[Dataset excerpts]

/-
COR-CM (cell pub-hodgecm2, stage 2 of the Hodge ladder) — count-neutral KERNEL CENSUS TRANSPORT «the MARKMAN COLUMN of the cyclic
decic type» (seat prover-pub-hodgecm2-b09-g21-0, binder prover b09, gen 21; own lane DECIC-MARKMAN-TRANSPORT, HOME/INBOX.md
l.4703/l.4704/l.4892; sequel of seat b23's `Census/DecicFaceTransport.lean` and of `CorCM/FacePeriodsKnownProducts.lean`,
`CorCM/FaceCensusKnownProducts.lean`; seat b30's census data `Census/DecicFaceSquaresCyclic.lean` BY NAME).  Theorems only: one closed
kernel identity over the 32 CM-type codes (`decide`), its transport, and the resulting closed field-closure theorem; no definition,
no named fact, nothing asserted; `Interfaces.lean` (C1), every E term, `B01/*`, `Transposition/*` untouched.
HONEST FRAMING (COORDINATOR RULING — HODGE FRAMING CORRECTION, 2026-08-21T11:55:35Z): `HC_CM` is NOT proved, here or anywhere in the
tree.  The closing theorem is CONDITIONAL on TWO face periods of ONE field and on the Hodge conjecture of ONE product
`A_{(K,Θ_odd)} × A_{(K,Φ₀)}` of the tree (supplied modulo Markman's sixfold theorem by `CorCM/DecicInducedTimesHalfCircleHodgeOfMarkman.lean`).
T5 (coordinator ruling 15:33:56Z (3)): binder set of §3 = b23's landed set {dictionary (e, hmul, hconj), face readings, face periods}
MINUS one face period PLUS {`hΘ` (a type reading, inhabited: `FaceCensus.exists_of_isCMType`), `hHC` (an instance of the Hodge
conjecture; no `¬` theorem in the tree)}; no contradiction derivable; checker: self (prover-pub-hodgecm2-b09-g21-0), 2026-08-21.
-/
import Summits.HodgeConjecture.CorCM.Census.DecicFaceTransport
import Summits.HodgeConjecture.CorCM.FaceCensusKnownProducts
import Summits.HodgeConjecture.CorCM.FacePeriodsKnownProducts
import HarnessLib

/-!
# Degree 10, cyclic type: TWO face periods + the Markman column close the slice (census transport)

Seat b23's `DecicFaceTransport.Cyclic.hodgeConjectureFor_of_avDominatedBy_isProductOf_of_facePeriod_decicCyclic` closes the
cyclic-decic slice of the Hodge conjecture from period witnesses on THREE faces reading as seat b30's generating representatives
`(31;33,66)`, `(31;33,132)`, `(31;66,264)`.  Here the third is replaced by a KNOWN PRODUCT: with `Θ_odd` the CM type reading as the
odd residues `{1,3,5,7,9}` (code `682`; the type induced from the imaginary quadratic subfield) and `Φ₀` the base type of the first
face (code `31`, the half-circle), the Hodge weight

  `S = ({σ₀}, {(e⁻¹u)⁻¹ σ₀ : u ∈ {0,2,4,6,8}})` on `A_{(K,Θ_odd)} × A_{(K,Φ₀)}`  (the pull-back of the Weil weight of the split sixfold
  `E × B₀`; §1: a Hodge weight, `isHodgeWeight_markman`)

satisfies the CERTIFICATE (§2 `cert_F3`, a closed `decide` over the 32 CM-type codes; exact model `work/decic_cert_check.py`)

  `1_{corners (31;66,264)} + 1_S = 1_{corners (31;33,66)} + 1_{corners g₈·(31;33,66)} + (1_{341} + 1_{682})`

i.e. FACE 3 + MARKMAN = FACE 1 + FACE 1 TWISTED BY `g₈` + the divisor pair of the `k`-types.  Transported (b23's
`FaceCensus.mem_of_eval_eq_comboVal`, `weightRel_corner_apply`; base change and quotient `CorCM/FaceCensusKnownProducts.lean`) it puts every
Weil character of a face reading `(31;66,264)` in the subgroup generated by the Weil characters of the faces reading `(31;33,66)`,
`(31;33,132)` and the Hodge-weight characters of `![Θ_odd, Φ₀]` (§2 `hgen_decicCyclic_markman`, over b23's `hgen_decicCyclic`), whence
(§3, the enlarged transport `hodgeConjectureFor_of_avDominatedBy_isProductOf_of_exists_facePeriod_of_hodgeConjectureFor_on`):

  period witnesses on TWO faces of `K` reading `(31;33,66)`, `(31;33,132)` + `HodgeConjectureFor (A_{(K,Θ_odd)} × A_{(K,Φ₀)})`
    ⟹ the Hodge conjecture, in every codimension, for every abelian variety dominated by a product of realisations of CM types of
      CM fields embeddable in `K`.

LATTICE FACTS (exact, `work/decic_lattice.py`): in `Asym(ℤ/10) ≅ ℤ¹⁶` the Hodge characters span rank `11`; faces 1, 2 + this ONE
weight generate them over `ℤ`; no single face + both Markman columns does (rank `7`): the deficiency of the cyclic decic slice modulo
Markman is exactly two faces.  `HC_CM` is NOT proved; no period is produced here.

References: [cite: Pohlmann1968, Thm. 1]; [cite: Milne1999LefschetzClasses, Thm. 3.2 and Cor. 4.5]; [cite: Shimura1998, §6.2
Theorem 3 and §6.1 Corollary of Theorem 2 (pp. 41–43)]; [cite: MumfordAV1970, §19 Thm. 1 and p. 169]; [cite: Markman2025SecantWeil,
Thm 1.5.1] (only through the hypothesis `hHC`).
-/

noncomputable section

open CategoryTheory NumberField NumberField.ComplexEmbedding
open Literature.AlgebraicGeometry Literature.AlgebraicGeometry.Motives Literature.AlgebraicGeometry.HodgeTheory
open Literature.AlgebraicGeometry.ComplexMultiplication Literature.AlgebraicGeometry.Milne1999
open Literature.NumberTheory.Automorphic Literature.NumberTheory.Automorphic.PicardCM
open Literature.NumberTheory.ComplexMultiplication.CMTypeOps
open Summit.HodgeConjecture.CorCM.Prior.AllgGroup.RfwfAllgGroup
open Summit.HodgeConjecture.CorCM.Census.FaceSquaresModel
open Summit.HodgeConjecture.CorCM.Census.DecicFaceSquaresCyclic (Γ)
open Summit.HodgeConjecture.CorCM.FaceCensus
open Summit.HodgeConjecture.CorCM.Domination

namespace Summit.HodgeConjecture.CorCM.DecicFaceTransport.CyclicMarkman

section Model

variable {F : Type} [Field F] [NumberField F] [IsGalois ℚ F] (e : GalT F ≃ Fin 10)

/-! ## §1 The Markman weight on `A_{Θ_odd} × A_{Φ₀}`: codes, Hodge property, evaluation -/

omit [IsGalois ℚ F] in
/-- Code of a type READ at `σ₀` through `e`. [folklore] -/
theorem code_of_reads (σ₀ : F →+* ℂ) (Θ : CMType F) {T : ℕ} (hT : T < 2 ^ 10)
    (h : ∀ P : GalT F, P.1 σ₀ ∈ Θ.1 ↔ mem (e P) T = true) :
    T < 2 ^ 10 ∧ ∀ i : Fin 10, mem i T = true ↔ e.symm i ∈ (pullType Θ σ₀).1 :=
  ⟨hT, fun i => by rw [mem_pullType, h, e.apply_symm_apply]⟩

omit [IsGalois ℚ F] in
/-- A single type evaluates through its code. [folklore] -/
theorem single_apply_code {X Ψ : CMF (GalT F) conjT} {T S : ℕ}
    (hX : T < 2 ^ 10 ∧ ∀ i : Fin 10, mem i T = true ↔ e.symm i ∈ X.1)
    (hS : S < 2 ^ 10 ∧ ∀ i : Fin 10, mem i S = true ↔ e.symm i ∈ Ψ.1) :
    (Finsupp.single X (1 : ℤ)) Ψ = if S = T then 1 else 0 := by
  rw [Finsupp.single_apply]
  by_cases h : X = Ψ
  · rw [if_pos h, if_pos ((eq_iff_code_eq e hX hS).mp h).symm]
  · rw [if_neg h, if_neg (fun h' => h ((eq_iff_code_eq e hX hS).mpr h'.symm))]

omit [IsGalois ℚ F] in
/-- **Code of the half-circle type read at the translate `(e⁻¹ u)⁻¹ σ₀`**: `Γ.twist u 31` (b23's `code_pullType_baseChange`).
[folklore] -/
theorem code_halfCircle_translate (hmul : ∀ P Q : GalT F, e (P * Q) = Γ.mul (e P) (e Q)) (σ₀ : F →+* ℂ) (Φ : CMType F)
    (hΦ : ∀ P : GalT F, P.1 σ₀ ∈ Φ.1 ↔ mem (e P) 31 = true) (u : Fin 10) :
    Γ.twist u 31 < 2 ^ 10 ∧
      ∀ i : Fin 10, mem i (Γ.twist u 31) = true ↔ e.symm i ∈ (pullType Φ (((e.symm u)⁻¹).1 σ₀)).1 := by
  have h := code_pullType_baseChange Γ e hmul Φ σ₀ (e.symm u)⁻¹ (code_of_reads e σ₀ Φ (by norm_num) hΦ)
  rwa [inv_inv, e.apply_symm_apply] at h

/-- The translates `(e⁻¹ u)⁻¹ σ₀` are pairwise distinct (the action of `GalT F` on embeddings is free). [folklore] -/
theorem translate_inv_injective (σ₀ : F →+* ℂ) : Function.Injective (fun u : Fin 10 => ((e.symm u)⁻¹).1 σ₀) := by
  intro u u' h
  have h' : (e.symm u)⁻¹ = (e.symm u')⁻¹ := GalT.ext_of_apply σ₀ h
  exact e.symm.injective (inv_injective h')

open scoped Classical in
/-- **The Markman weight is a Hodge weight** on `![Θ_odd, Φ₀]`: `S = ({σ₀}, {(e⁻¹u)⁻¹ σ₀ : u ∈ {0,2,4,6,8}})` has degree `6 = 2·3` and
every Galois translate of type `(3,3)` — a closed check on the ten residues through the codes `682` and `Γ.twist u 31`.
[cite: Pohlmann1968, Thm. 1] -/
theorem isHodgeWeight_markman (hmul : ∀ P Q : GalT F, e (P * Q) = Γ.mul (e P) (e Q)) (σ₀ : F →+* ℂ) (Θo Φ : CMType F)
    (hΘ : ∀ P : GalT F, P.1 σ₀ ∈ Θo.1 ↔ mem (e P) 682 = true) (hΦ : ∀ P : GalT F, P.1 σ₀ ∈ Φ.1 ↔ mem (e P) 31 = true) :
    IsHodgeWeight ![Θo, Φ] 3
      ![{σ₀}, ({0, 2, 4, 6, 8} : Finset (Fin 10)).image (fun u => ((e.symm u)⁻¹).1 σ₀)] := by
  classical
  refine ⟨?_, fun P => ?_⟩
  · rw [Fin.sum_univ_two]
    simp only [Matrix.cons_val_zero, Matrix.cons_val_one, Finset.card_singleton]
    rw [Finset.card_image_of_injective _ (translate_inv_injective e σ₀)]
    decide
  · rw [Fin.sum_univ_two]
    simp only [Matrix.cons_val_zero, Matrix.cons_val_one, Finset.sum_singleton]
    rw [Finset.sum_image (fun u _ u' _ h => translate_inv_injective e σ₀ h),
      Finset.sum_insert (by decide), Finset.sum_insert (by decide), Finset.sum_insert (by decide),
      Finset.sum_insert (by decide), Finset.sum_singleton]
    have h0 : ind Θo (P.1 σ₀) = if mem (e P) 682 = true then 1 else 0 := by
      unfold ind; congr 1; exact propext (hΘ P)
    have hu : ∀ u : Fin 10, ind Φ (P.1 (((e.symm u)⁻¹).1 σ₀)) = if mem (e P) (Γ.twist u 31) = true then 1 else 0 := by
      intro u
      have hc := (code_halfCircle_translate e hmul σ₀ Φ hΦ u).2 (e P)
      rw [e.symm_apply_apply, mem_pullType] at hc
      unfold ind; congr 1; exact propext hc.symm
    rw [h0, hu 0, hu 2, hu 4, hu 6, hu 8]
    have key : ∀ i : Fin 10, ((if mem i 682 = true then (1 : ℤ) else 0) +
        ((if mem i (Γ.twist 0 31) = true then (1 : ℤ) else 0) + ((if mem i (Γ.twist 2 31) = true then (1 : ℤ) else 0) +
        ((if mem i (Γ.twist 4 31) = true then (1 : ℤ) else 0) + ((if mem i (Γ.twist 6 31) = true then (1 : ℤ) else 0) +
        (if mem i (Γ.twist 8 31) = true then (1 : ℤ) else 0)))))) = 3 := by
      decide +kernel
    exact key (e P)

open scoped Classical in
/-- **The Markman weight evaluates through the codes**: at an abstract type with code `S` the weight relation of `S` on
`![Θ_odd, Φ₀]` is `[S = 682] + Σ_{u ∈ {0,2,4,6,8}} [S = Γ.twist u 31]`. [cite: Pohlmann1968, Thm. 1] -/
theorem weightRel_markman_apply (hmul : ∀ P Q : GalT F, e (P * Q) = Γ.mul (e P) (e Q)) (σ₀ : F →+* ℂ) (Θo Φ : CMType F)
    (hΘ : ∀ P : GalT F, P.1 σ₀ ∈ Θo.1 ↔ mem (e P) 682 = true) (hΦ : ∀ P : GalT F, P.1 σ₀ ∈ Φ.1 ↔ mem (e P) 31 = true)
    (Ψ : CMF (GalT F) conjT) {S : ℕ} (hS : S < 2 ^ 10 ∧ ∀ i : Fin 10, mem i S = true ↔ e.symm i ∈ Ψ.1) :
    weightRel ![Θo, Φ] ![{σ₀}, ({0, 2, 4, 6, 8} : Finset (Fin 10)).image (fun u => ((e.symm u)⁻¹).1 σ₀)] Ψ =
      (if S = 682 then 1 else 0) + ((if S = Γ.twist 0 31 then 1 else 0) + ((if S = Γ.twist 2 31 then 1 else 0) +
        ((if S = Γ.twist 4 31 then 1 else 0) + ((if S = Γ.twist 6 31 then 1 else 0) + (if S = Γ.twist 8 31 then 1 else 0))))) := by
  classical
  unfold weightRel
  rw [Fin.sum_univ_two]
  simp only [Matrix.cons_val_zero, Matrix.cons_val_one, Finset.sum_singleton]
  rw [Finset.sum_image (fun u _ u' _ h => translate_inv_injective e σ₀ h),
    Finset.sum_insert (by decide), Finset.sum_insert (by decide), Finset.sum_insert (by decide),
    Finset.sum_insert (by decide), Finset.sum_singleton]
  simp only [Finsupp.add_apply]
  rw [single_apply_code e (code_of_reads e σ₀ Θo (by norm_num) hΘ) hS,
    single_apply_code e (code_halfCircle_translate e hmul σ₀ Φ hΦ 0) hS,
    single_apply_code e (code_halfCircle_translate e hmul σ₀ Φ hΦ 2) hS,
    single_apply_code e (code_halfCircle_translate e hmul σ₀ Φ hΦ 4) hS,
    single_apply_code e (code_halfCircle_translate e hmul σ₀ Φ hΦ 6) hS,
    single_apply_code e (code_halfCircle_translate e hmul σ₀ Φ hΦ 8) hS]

What needs to be done:
Among the records above, a stretch begins at the line containing "HONEST FRAMING (COORDINATOR" and ends at the line containing "of the tree". Restate that stretch word for word, and nothing else.

Result below:
HONEST FRAMING (COORDINATOR RULING — HODGE FRAMING CORRECTION, 2026-08-21T11:55:35Z): `HC_CM` is NOT proved, here or anywhere in the
tree.  The closing theorem is CONDITIONAL on TWO face periods of ONE field and on the Hodge conjecture of ONE product
`A_{(K,Θ_odd)} × A_{(K,Φ₀)}` of the tree (supplied modulo Markman's sixfold theorem by `CorCM/DecicInducedTimesHalfCircleHodgeOfMarkman.lean`).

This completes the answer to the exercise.